Dayos connects to Coupa for PO data, supplier information, and approval status, then combines that with Oracle AP data to automate three-way matching across platforms. No more copying between screens. No more reconciliation spreadsheets. When Coupa adds new AI capabilities to their procurement workflows, Dayos integrates those as nodes in the broader process.
Anaplan. Planning models in Anaplan need actuals from your ERP. Budgets built in Anaplan need to flow back into Oracle or SAP for execution.

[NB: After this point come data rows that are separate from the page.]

/-!
# Towards `IsAlgClosed (K♭)`: Teichmüller towers of coefficients, level polynomials over `𝒪_K`, and ROOT MATCHING between levels
# (MODEL / SUPPLY over p442777/p446090/p447287; part 1 of 2)

Block E (rung LADDER-ABC:A2.E), seat abc-iut-E-t10 (gen 4). [J-I] = Joshi, arXiv:2106.11452v4, §3.3 p.9 l.31–33 «K♭, algebraically closed,
perfectoid of characteristic p»; Def. 4.1.1 (1) p.18 l.11ff types the tilt base with `[IsAlgClosed F]` — the ONE slot at `F := K♭` left open
by p431050 (f) / p447287. This file and `ArithHolStructureTiltAlgClosed.lean` prove it by an ELEMENTARY, limit-free argument
(blueprint `HOME/staging/E/t10/PLAN-IsAlgClosedTilt.md`): for a monic `P(Y) = Y^d + Σ a_i Y^i` over `𝒪_{K♭} = (𝒪_K/p)^perf`,
* `towerInt a n ∈ 𝒪_K` = the `n`-th Teichmüller coordinate `a^{♯,1/pⁿ}` (`(towerInt a (n+1))^p = towerInt a n` EXACTLY; `a_n = towerInt a n mod p`);
* the LEVEL POLYNOMIALS `levelPoly n = Y^d + Σ (towerInt a_i n) Y^i ∈ 𝒪_K[Y]`: monic, so (K algebraically closed) with roots, all in `𝒪_K`
  (`norm_root_le_one`), and `levelPoly n (y) = Π_roots (y − b)` in `K`;
* the two norm estimates on `𝒪_K`: `‖x^k − y^k‖ ≤ ‖x − y‖` and the DECAY `‖x^p − y^p‖ ≤ ‖x − y‖·max(‖x − y‖, ‖p‖)` (`exists_add_pow_prime_eq`),
  iterated: `‖x − y‖^{p·d} ≤ ‖p‖ ⟹ x^{p^{p·d}} ≡ y^{p^{p·d}} (mod p)`;
* **UPWARD ROOT MATCHING** `exists_root_succ`: every root `β` of `levelPoly n` has a root `β′` of `levelPoly (n+1)` with
  `‖β − β′^p‖^{p·d} ≤ ‖p‖` — freshman's dream in `𝒪_K/p` gives `(levelPoly (n+1) (β^{1/p}))^p ≡ levelPoly n (β) = 0`, the product over the `d`
  roots then puts one root `b₀` within `‖β^{1/p} − b₀‖^{pd} ≤ ‖p‖`, and `‖β − b₀^p‖ ≤ ‖β^{1/p} − b₀‖`.
All [folklore] (cf. [Scholze 2012, Prop. 3.8]); no claim of Joshi's used or asserted; no `Prop` hypothesis, instance, notation or FACT-LIST row.
No side taken on [IUTchIII] Cor. 3.12 or on any author. bears_on: LADDER-ABC:A2.E.
-/

noncomputable section
import Literature.AlgebraicGeometry.AbelianSchemes.AbelianVarietyCechProductMaps
import Literature.AlgebraicGeometry.Modules.PullbackSectionsBaseChange
import HarnessLib

/-!
# The shear square of a group scheme: `(p₁, m) : A × A ⥲ A × A`, hence `IsPullback p₁ m (A → S) (A → S)`, and the
# shear cover `W″ (i, l) = p₁⁻¹U_i ∩ m⁻¹U_l` of `A × A` (Mumford, *Abelian Varieties*, §8 (vii); SGA 3 I, Exp. I 2.3)

Layer `Literature/AlgebraicGeometry/AbelianSchemes`; namespaces `Literature.AlgebraicGeometry.AbelianSchemes.GrpObjShear` (§1, any cartesian
monoidal category), `Literature.AlgebraicGeometry.AbelianSchemes.AbelianSchemeOver` (§2) and
`Literature.AlgebraicGeometry.AbelianSchemes.AbelianVarietyCech` (§3, the F-J3b setting of ★ `AbelianVarietyCechProductMaps`).  PROOF file
(theorems only; no definition, no named fact, no instance, no notation, no `sorry`).  Cell `hodgecm-mathlib` (D-0151), pay-down programme
«H1-DIM in char `p`» (F0P6 RULING «M-25» (2)), file **(S)** of the D1 road «`H^i(A, M) = 0` for `M ∈ Pic⁰ ∖ 0`» ([MumfordAV1970] §8 (vii)):
the SECOND cartesian structure `(p₁, m)` on `A × A`, along which Künneth (★ (K) `Modules/CechProductCoverKunnethBoxTensor`) reads
`p₁^*E ⊗ m^*F`.

* §1 (`G` a group object of a cartesian monoidal category): the shear morphism `(p₁, m) = lift fst μ : G ⊗ G ⟶ G ⊗ G` and
  `(p₁, p₁⁻¹·p₂) = lift fst (lift (fst ≫ ι) snd ≫ μ)` are mutually inverse (`lift_fst_mul_comp_lift_fst_invMul`,
  `lift_fst_invMul_comp_lift_fst_mul`); **`isIso_lift_fst_mul`**;
* §2 (`X : Over S` a group object, e.g. `A.X` for an abelian scheme): **`isPullback_fst_left_mul_left : IsPullback p₁ m (X → S) (X → S)`**
  on underlying schemes (the chosen square `IsPullback p₁ p₂` transported along the shear isomorphism, Mathlib `IsPullback.of_iso'`);
* §3 (an abelian variety `A` over a field `k`, a finite affine cover `U`, the product cover `W₀` and the triple cover `W ((i,j),l) = W₀(i,j) ∩ m⁻¹U_l`
  of the F-J3b files as BINDERS): **`exists_shearCover`** — affine opens `W″ (i, l) = p₁⁻¹U_i ∩ m⁻¹U_l` (affine by ★
  `isAffineOpen_of_isPullback_of_eq_inf` on the square of §2 over the affine base); `shearCover_eq`; the Leray hypothesis `hW″a` (★
  `isAffineOpen_cechOpen_of_nonempty`, `A × A` separated); the refinement inequalities `refinedCover_le_shearCover`
  (`W ((i,j),l) ≤ W″ (i,l)`) and `refinedCover_le_productCover'` (`W ((i,j),l) ≤ W₀ (i,j)`, ★ without the `𝟙⁻¹`); and `hW″cov` (it covers,
  since the triple cover does, ★ `hWcov`).  So `W` is a COMMON REFINEMENT of `W₀` and `W″` — the input of ★ (C)
  `Modules/ModuleCechRefinementTransport`.

HC_CM is proved only modulo the 7 printed citations until rung 0 closes — nothing here bears on a summit statement.

## References
* [MumfordAV1970] D. Mumford, *Abelian Varieties* (1970), §8 (vii) (p. 76) (Künneth on `X × X` along `m`).
* [SGA3I] M. Demazure, A. Grothendieck, *SGA 3, Tome I*, LNM 151, Exp. I §2.3 (group objects; translations are automorphisms).
* [GortzWedhorn2020] U. Görtz, T. Wedhorn, *Algebraic Geometry I*, 2nd ed. (2020), Prop. 4.16 and Prop. 4.20 (fibre products of affine schemes).
* [StacksProject] The Stacks Project, Tag 01JO (fibre products of affines), Tag 01FG (Čech complexes and refinements).
* [Hartshorne1977] R. Hartshorne, *Algebraic Geometry* (1977), III §4 (pp. 218–222).
-/

noncomputable section

universe v u

open CategoryTheory CategoryTheory.Limits CategoryTheory.MonoidalCategory CartesianMonoidalCategory AlgebraicGeometry
  TopologicalSpace Opposite
open scoped MonObj CategoryTheory.Obj

/-! ## §1 The shear isomorphism of a group object -/

namespace Literature.AlgebraicGeometry.AbelianSchemes.GrpObjShear

variable {C : Type u} [Category.{v} C] [CartesianMonoidalCategory C] (G : C) [GrpObj G]

/-- `(x, y) ↦ (x, xy)` followed by `(x, z) ↦ (x, x⁻¹z)` is the identity: `lift fst μ ≫ lift fst (lift (fst ≫ ι) snd ≫ μ) = 𝟙`.
[cite: SGA3I, Exp. I §2.3] -/
theorem lift_fst_mul_comp_lift_fst_invMul :
    lift (fst G G) μ[G] ≫ lift (fst G G) (lift (fst G G ≫ ι[G]) (snd G G) ≫ μ[G]) = 𝟙 (G ⊗ G) := by
  refine CartesianMonoidalCategory.hom_ext _ _ ?_ ?_
  · rw [Category.assoc, lift_fst, lift_fst, Category.id_comp]
  · rw [Category.assoc, lift_snd, comp_lift_assoc, Category.id_comp, lift_snd, ← Category.assoc, lift_fst]
    -- `lift (fst ≫ ι) μ ≫ μ = snd`
    rw [GrpObj.lift_inv_left_eq, lift_fst_snd, Category.id_comp]

/-- `(x, z) ↦ (x, x⁻¹z)` followed by `(x, y) ↦ (x, xy)` is the identity: `lift fst (lift (fst ≫ ι) snd ≫ μ) ≫ lift fst μ = 𝟙`.
[cite: SGA3I, Exp. I §2.3] -/
theorem lift_fst_invMul_comp_lift_fst_mul :
    lift (fst G G) (lift (fst G G ≫ ι[G]) (snd G G) ≫ μ[G]) ≫ lift (fst G G) μ[G] = 𝟙 (G ⊗ G) := by
  refine CartesianMonoidalCategory.hom_ext _ _ ?_ ?_
  · rw [Category.assoc, lift_fst, lift_fst, Category.id_comp]
  · rw [Category.assoc, lift_snd, Category.id_comp]
    -- `lift fst (lift (fst ≫ ι) snd ≫ μ) ≫ μ = snd`
    exact (GrpObj.eq_lift_inv_left (lift (fst G G ≫ ι[G]) (snd G G) ≫ μ[G]) (fst G G) (snd G G)).1 rfl

/-- **The shear morphism `(p₁, m) = lift fst μ : G × G ⟶ G × G` of a group object is an isomorphism.** [cite: SGA3I, Exp. I §2.3] -/
theorem isIso_lift_fst_mul : IsIso (lift (fst G G) μ[G]) :=
  ⟨lift (fst G G) (lift (fst G G ≫ ι[G]) (snd G G) ≫ μ[G]), lift_fst_mul_comp_lift_fst_invMul G,
    lift_fst_invMul_comp_lift_fst_mul G⟩

end Literature.AlgebraicGeometry.AbelianSchemes.GrpObjShear

/-! ## §2 The shear square of a group scheme over `S` is cartesian on underlying schemes -/

namespace Literature.AlgebraicGeometry.AbelianSchemes.AbelianSchemeOver

variable {S : Scheme.{u}} (X : Over S) [GrpObj X]

/-- **`IsPullback p₁ m (X → S) (X → S)`**: for a group object `X` of `Over S`, the underlying square of schemes with legs the first
projection and the group law `X ×_S X ⇉ X` over `X → S` is cartesian (the chosen fibre-product square transported along the shear
isomorphism `(p₁, m)` of §1). [cite: SGA3I, Exp. I §2.3] [cite: MumfordAV1970, §8 (vii) (p. 76)] -/
theorem isPullback_fst_left_mul_left : IsPullback (fst X X).left μ[X].left X.hom X.hom := by
  have H0 : IsPullback (fst X X).left (snd X X).left X.hom X.hom := IsPullback.of_hasPullback X.hom X.hom
  haveI := GrpObjShear.isIso_lift_fst_mul X
  let e : X ⊗ X ≅ X ⊗ X := asIso (lift (fst X X) μ[X])
  refine H0.of_iso' ((Over.forget S).mapIso e) (Iso.refl _) (Iso.refl _) (Iso.refl _) ?_ ?_ (by simp) (by simp)
  · change (lift (fst X X) μ[X]).left ≫ (fst X X).left = (fst X X).left ≫ 𝟙 _
    rw [← Over.comp_left, lift_fst, Category.comp_id]
  · change (lift (fst X X) μ[X]).left ≫ (snd X X).left = μ[X].left ≫ 𝟙 _
    rw [← Over.comp_left, lift_snd, Category.comp_id]

end Literature.AlgebraicGeometry.AbelianSchemes.AbelianSchemeOver

/-! ## §3 The shear cover `W″ (i, l) = p₁⁻¹U_i ∩ m⁻¹U_l` of `A × A` (F-J3b setting) -/

namespace Literature.AlgebraicGeometry.AbelianSchemes.AbelianVarietyCech

open Literature.AlgebraicGeometry.Modules Literature.AlgebraicGeometry.Morphisms

variable {k : Type} [Field k] (A : AbelianSchemeOver (Spec (.of k)))
  {I : Type} [LinearOrder I] [Fintype I] (U : I → A.X.left.affineOpens) (hcov : ⨆ i, (U i).1 = ⊤)
  (W₀ : I ×ₗ I → (X2 A).affineOpens)
  (hW₀ : ∀ i j, (W₀ (toLex (i, j))).1 = p₁ A ⁻¹ᵁ (U i).1 ⊓ p₂ A ⁻¹ᵁ (U j).1)
  (W : (I ×ₗ I) ×ₗ I → (X2 A).affineOpens)
  (hW : ∀ c l, (W (toLex (c, l))).1 = (W₀ c).1 ⊓ m A ⁻¹ᵁ (U l).1)

omit [LinearOrder I] [Fintype I] in
/-- **`IsPullback p₁ m (A → Spec k) (A → Spec k)`** for an abelian variety (§2 for `A.X`). [cite: MumfordAV1970, §8 (vii) (p. 76)] -/
theorem isPullback_p₁_m : IsPullback (p₁ A) (m A) A.X.hom A.X.hom :=
  AbelianSchemeOver.isPullback_fst_left_mul_left A.X

omit [LinearOrder I] [Fintype I] in
/-- `p₁⁻¹U_i ∩ m⁻¹U_l` is affine (it is `U_i ×_k U_l` for the shear square, ★ `isAffineOpen_of_isPullback_of_eq_inf`).
[cite: GortzWedhorn2020, Prop. 4.16 and Prop. 4.20] [cite: StacksProject, Tag 01JO] -/
theorem isAffineOpen_preimage_p₁_inf_preimage_m (i l : I) : IsAffineOpen (p₁ A ⁻¹ᵁ (U i).1 ⊓ m A ⁻¹ᵁ (U l).1) :=
  isAffineOpen_of_isPullback_of_eq_inf (US := ⊤) (isPullback_p₁_m A) (isAffineOpen_top (Spec (.of k))) (U l).2 (U i).2
    le_top le_top rfl

omit [LinearOrder I] [Fintype I] in
/-- **THE SHEAR COVER exists**: affine opens `W″ (i, l) = p₁⁻¹U_i ∩ m⁻¹U_l` of `A × A` indexed by `I ×ₗ I` (characterised, not constructed:
consumers `obtain` it once — the product-cover BINDER of ★ (K) for the square `(p₁, m)`). [cite: MumfordAV1970, §8 (vii) (p. 76)]
[cite: StacksProject, Tag 01JO] -/
theorem exists_shearCover :
    ∃ W'' : I ×ₗ I → (X2 A).affineOpens, ∀ i l, (W'' (toLex (i, l))).1 = p₁ A ⁻¹ᵁ (U i).1 ⊓ m A ⁻¹ᵁ (U l).1 :=
  ⟨fun c => ⟨_, isAffineOpen_preimage_p₁_inf_preimage_m A U (ofLex c).1 (ofLex c).2⟩, fun _ _ => rfl⟩

variable (W'' : I ×ₗ I → (X2 A).affineOpens) (hW'' : ∀ i l, (W'' (toLex (i, l))).1 = p₁ A ⁻¹ᵁ (U i).1 ⊓ m A ⁻¹ᵁ (U l).1)

omit [LinearOrder I] [Fintype I] in
include hW'' in
/-- The shear cover read on a general index. [cite: StacksProject, Tag 01FG] -/
theorem shearCover_eq (c : I ×ₗ I) : (W'' c).1 = p₁ A ⁻¹ᵁ (U (ofLex c).1).1 ⊓ m A ⁻¹ᵁ (U (ofLex c).2).1 := by
  rw [← hW'']
  rfl

omit [LinearOrder I] [Fintype I] in
/-- Finite non-empty intersections of `W″` are affine (`A × A` is separated). [cite: GortzWedhorn2023, Thm. 22.9 (p. 236)]
[cite: Hartshorne1977, III §4 (pp. 218–222)] -/
theorem hW''a : ∀ s : Finset (I ×ₗ I), s.Nonempty → IsAffineOpen (cechOpen (fun c => (W'' c).1) s) := fun s hs => by
  haveI := isSeparated_X2 A
  exact isAffineOpen_cechOpen_of_nonempty W'' hs

omit [LinearOrder I] [Fintype I] in
include hW hW'' hW₀ in
/-- **The triple cover refines the shear cover**: `W ((i,j),l) ≤ W″ (i,l)` (index map `((i,j),l) ↦ (i,l)`).
[cite: StacksProject, Tag 01FG] [cite: Hartshorne1977, III §4 (p. 218)] -/
theorem refinedCover_le_shearCover (d : (I ×ₗ I) ×ₗ I) :
    (W d).1 ≤ (W'' (toLex ((ofLex (ofLex d).1).1, (ofLex d).2))).1 := by
  rw [hW'', tripleCover_eq W₀ (m A) U W hW d, productCover_eq W₀ hW₀ (ofLex d).1]
  exact inf_le_inf_right _ inf_le_left

omit [LinearOrder I] [Fintype I] in
include hW in
/-- **The triple cover refines the product cover**: `W ((i,j),l) ≤ W₀ (i,j)` (index map `((i,j),l) ↦ (i,j)`; ★ `refinedCover_le_productCover`
without the `𝟙⁻¹`). [cite: StacksProject, Tag 01FG] [cite: Hartshorne1977, III §4 (p. 218)] -/
theorem refinedCover_le_productCover' (d : (I ×ₗ I) ×ₗ I) : (W d).1 ≤ (W₀ (ofLex d).1).1 := by
  rw [tripleCover_eq W₀ (m A) U W hW d]
  exact inf_le_left

omit [LinearOrder I] [Fintype I] in
include hcov hW₀ hW hW'' in
/-- **The shear cover COVERS `A × A`** (its refinement, the triple cover, does: ★ `hWcov`). [cite: StacksProject, Tag 01FG] -/
theorem hW''cov : ⨆ c, (W'' c).1 = ⊤ := by
  refine top_le_iff.mp ?_
  rw [← hWcov A U hcov W₀ hW₀ W hW]
  exact iSup_le fun d => (refinedCover_le_shearCover A U W₀ hW₀ W hW W'' hW'' d).trans
    (le_iSup (fun c => (W'' c).1) (toLex ((ofLex (ofLex d).1).1, (ofLex d).2)))

end Literature.AlgebraicGeometry.AbelianSchemes.AbelianVarietyCech

end
import Mathlib
import HarnessLib
import Literature.MathematicalPhysics.QuantumLattice.GrassmannGaussianQuadraticInsertion
import Literature.MathematicalPhysics.QuantumLattice.GrassmannPairLaplacians
import Summits.HubbardSuperconductivity.HubbardSuperconductivity.Theorems.KLProgrammeKLRegimeVolumeLimitFrameReduction
import Summits.HubbardSuperconductivity.HubbardSuperconductivity.Theorems.KLProgrammeKLRegimeVolumeLimitDyson
import Summits.HubbardSuperconductivity.HubbardSuperconductivity.Theorems.KLProgrammeKLRegimeVolumeLimitSecondOrderWick

/-!
# Child `KLRegimeVolumeLimit` (stmt-HubbardSuperconductivity-19826 `KLRegimeVolumeLimitV11` / its gen-4 twin) — the finite-`M`
# Schwinger–Dyson form of the volume-limit carrier RESOLVED IN THE COUPLING: bare reduction, the occupation term, and the
# cancellation of the re-amputation growth (every `U`, every frame, every finite `(β, L, M)`; seat hubbard-kl-k3c5-p3,
# technique «OS-positivity-free direct assembly»)

The carrier of `FinalTwoLegVolLimit β U μ K Mstar` is `Σ̂^K_{L,M} = klSelfEnergy L M β U μ K klE0 (nScales β + 1)`.  k3c5-p2's
`…VolumeLimitDyson` (`gaussExpect_genPair_dyson`, two Grassmann integrations by parts, ANY even nilpotent `V`) and the frame reduction
`βL² ĝ_K² Σ̂^K = N/D + βL² ĝ_K` (`…VolumeLimitFrameReduction`) are combined here at the BARE interaction `V(U) = U·W` (`W = V(1)`),
where `∂V = U ∂W` separates the two insertions by their order in `U`:

  `N(k,σ;U) + βL² ĝ₀(k) D(U) = (βL² ĝ₀(k))² · ( −U · a + U² · b(k,σ) )`,
  `a := ∫dμ_C e^{−V(U)} ∂⁺_{kσ}∂⁻_{kσ}W`,  `b(k,σ) := ∫dμ_C e^{−V(U)} (∂⁺_{kσ}W)(∂⁻_{kσ}W)`

(`twoPoint_add_eq_schwingerDyson`; `N = ∫dμ_C ψ̂⁺_{kσ}ψ̂⁻_{kσ}e^{−V}`, `D = ∫dμ_C e^{−V}` bare and frame-free).  Proved consequences:
* `§3` `a = −(βL²)⁻³ Σ_q N(q,σ̄;U)` — the OPPOSITE-SPIN OCCUPATION SUM (`∂⁺∂⁻W` is the opposite-spin density, `…SecondOrderWick`); in
  particular the order-`U` insertion is THE SAME at every external label `k` (`gaussExpect_boltzmann_dd_eq`, `…_of_label`);
* `§4` solved forms for `D(U) ≠ 0`: in the bare frame `Σ̂⁰(k,σ) = βL²(−U·a + U²·b(k,σ))/D` — the growth `ĝ₀(k)⁻² ∼ ω²` of the
  re-amputation has CANCELLED at finite `M`, with no positivity used (`selfEnergy_fullActionCT_bare_eq_schwingerDyson`,
  `norm_selfEnergy_bare_le_schwingerDyson`); in any frame `Σ̂^K = (ĝ₀/ĝ_K)²·Σ̂⁰ + (ĝ_K − ĝ₀)/ĝ_K²` — the frame enters only through the
  bounded zero-coupling dressing `ĝ₀/ĝ_K = 1 + K·ĝ₀` (`selfEnergy_fullActionCT_eq_schwingerDyson`);
* `§5` the same for the carrier `klSelfEnergy … (nScales β + 1)` (`β > 0`); `§6` `Σ̂⁰ = U·(βL²)⁻²Σ_q N(q,σ̄)/D + U²·βL²·b(k,σ)/D`.
READING (TAU-BRIDGE.md §3 (U), HOME/hubbard-kl-k3c5-p2): this is the Grassmann twin of the Hamiltonian Dyson form
`(ĝ − 𝒢)(−ik₀+ξ)² = U⟨{T,c†}⟩ − U²𝒵` (`…ThermalGreenHubbardTorusExact`); clause (i) of the VL text at finite `M` is thereby a bound on
ONE scalar occupation ratio (label-free) and ONE six-point insertion `b(k,σ)/D`, with no frequency weight left — what carries it to the
`L`-uniform `M = ∞` bound is the τ-resolved all-`U` Matsubara limit of these two insertions.  Everything is proved; no definition.
-/

noncomputable section

namespace Summit.HubbardSuperconductivity.HubbardSuperconductivity.Theorems.TwoPointAssembly

set_option linter.dupNamespace false -- summit = problem name (single-conjunct summit), D-0017

open Finset Literature.MathematicalPhysics.QuantumLattice Literature.Probability.LatticeModels GrassmannAlgebra
open Summit.HubbardSuperconductivity.HubbardSuperconductivity.Theorems.KLRegimeSplit
open Summit.HubbardSuperconductivity.HubbardSuperconductivity.Theorems.KLProgrammeLegKernels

The planning-to-execution loop is one of the most manual processes in finance: extracting GL data, transforming it for model ingestion, waiting for approvals, then manually posting budgets back. Dayos bridges this gap, pulling GL actuals into Anaplan models and pushing approved budgets back into your financial systems. When Anaplan opens new data paths or extends its API surface, Dayos picks them up.
SAP and NetSuite. Same pattern. Dayos connects via APIs, pulls the data and context needed, invokes native capabilities where they exist, and runs the cross-system workflow. If you run 10 entities on Oracle, 5 on SAP, and 3 on NetSuite, Dayos reconciles across all 18 without caring which ERP houses which entity.
Every improvement these vendors make to their native AI makes Dayos more powerful. We are not in a zero-sum game. We are in a multiplier relationship.
As your systems get smarter, Dayos gets more valuable.
We do not replace your existing AI investments. We amplify them by wiring them into the processes that cross system boundaries.